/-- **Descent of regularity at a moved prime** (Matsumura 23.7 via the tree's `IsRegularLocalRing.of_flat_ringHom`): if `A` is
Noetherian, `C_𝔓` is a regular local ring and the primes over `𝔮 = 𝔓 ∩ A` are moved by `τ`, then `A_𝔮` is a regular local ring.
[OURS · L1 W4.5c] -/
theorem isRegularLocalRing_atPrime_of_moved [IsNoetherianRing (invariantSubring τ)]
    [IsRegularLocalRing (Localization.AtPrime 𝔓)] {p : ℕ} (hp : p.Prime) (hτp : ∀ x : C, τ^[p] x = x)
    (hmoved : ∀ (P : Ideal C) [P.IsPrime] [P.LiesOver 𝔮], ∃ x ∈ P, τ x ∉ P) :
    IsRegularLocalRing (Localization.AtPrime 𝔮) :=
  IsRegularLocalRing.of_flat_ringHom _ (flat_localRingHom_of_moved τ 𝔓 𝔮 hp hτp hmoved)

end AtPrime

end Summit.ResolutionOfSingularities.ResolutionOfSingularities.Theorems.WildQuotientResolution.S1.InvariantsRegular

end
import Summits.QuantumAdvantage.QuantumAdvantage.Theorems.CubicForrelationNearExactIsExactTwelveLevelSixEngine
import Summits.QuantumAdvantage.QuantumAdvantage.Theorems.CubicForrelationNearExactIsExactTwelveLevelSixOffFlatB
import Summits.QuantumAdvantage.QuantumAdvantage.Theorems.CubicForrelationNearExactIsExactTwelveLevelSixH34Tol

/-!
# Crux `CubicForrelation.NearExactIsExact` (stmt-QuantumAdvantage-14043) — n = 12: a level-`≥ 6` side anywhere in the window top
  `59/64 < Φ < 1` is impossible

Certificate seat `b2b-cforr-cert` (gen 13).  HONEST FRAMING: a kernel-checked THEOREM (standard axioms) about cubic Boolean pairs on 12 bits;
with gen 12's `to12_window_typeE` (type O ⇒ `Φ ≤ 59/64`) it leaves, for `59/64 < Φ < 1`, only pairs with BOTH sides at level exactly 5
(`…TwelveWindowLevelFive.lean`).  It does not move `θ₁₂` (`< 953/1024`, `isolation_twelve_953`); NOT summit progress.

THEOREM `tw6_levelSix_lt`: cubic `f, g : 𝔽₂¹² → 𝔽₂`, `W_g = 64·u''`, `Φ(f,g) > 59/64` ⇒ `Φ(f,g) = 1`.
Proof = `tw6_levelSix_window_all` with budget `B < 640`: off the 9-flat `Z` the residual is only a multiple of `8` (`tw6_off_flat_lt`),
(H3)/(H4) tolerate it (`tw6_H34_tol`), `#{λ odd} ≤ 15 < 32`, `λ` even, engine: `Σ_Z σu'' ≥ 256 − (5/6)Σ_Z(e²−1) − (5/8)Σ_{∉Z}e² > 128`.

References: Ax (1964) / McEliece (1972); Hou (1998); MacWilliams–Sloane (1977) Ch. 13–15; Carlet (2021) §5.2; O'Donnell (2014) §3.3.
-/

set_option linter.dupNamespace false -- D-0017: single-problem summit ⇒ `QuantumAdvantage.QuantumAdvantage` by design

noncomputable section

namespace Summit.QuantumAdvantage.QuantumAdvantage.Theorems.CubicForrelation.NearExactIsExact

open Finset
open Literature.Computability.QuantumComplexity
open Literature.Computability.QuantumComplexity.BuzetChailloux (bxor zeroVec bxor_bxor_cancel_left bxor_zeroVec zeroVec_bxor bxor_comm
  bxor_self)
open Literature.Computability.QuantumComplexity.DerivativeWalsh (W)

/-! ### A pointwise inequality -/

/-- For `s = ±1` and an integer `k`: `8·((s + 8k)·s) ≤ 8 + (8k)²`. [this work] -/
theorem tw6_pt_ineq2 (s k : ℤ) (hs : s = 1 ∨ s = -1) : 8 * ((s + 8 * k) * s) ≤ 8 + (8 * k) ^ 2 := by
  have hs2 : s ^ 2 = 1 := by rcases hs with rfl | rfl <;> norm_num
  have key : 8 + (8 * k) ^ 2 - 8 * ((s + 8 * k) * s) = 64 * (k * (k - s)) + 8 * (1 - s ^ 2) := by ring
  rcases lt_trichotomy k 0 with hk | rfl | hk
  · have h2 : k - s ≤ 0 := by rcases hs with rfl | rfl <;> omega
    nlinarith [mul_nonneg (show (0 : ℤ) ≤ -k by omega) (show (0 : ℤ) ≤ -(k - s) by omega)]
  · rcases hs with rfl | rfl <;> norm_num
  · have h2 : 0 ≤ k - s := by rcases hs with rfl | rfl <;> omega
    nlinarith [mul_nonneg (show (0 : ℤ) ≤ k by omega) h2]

━━━━━━━━━━━━━━━━━━━━

- [Exercise brief] Return every record above. Copy each one exactly.

- [The answer]
/-- **Descent of regularity at a moved prime** (Matsumura 23.7 via the tree's `IsRegularLocalRing.of_flat_ringHom`): if `A` is
Noetherian, `C_𝔓` is a regular local ring and the primes over `𝔮 = 𝔓 ∩ A` are moved by `τ`, then `A_𝔮` is a regular local ring.
[OURS · L1 W4.5c] -/
theorem isRegularLocalRing_atPrime_of_moved [IsNoetherianRing (invariantSubring τ)]
    [IsRegularLocalRing (Localization.AtPrime 𝔓)] {p : ℕ} (hp : p.Prime) (hτp : ∀ x : C, τ^[p] x = x)
    (hmoved : ∀ (P : Ideal C) [P.IsPrime] [P.LiesOver 𝔮], ∃ x ∈ P, τ x ∉ P) :
    IsRegularLocalRing (Localization.AtPrime 𝔮) :=
  IsRegularLocalRing.of_flat_ringHom _ (flat_localRingHom_of_moved τ 𝔓 𝔮 hp hτp hmoved)

end AtPrime

end Summit.ResolutionOfSingularities.ResolutionOfSingularities.Theorems.WildQuotientResolution.S1.InvariantsRegular

end
import Summits.QuantumAdvantage.QuantumAdvantage.Theorems.CubicForrelationNearExactIsExactTwelveLevelSixEngine
import Summits.QuantumAdvantage.QuantumAdvantage.Theorems.CubicForrelationNearExactIsExactTwelveLevelSixOffFlatB
import Summits.QuantumAdvantage.QuantumAdvantage.Theorems.CubicForrelationNearExactIsExactTwelveLevelSixH34Tol

/-!
# Crux `CubicForrelation.NearExactIsExact` (stmt-QuantumAdvantage-14043) — n = 12: a level-`≥ 6` side anywhere in the window top
  `59/64 < Φ < 1` is impossible

Certificate seat `b2b-cforr-cert` (gen 13).  HONEST FRAMING: a kernel-checked THEOREM (standard axioms) about cubic Boolean pairs on 12 bits;
with gen 12's `to12_window_typeE` (type O ⇒ `Φ ≤ 59/64`) it leaves, for `59/64 < Φ < 1`, only pairs with BOTH sides at level exactly 5
(`…TwelveWindowLevelFive.lean`).  It does not move `θ₁₂` (`< 953/1024`, `isolation_twelve_953`); NOT summit progress.

THEOREM `tw6_levelSix_lt`: cubic `f, g : 𝔽₂¹² → 𝔽₂`, `W_g = 64·u''`, `Φ(f,g) > 59/64` ⇒ `Φ(f,g) = 1`.
Proof = `tw6_levelSix_window_all` with budget `B < 640`: off the 9-flat `Z` the residual is only a multiple of `8` (`tw6_off_flat_lt`),
(H3)/(H4) tolerate it (`tw6_H34_tol`), `#{λ odd} ≤ 15 < 32`, `λ` even, engine: `Σ_Z σu'' ≥ 256 − (5/6)Σ_Z(e²−1) − (5/8)Σ_{∉Z}e² > 128`.

References: Ax (1964) / McEliece (1972); Hou (1998); MacWilliams–Sloane (1977) Ch. 13–15; Carlet (2021) §5.2; O'Donnell (2014) §3.3.
-/

set_option linter.dupNamespace false -- D-0017: single-problem summit ⇒ `QuantumAdvantage.QuantumAdvantage` by design

noncomputable section

namespace Summit.QuantumAdvantage.QuantumAdvantage.Theorems.CubicForrelation.NearExactIsExact

open Finset
open Literature.Computability.QuantumComplexity
open Literature.Computability.QuantumComplexity.BuzetChailloux (bxor zeroVec bxor_bxor_cancel_left bxor_zeroVec zeroVec_bxor bxor_comm
  bxor_self)
open Literature.Computability.QuantumComplexity.DerivativeWalsh (W)

/-! ### A pointwise inequality -/

/-- For `s = ±1` and an integer `k`: `8·((s + 8k)·s) ≤ 8 + (8k)²`. [this work] -/
theorem tw6_pt_ineq2 (s k : ℤ) (hs : s = 1 ∨ s = -1) : 8 * ((s + 8 * k) * s) ≤ 8 + (8 * k) ^ 2 := by
  have hs2 : s ^ 2 = 1 := by rcases hs with rfl | rfl <;> norm_num
  have key : 8 + (8 * k) ^ 2 - 8 * ((s + 8 * k) * s) = 64 * (k * (k - s)) + 8 * (1 - s ^ 2) := by ring
  rcases lt_trichotomy k 0 with hk | rfl | hk
  · have h2 : k - s ≤ 0 := by rcases hs with rfl | rfl <;> omega
    nlinarith [mul_nonneg (show (0 : ℤ) ≤ -k by omega) (show (0 : ℤ) ≤ -(k - s) by omega)]
  · rcases hs with rfl | rfl <;> norm_num
  · have h2 : 0 ≤ k - s := by rcases hs with rfl | rfl <;> omega
    nlinarith [mul_nonneg (show (0 : ℤ) ≤ k by omega) h2]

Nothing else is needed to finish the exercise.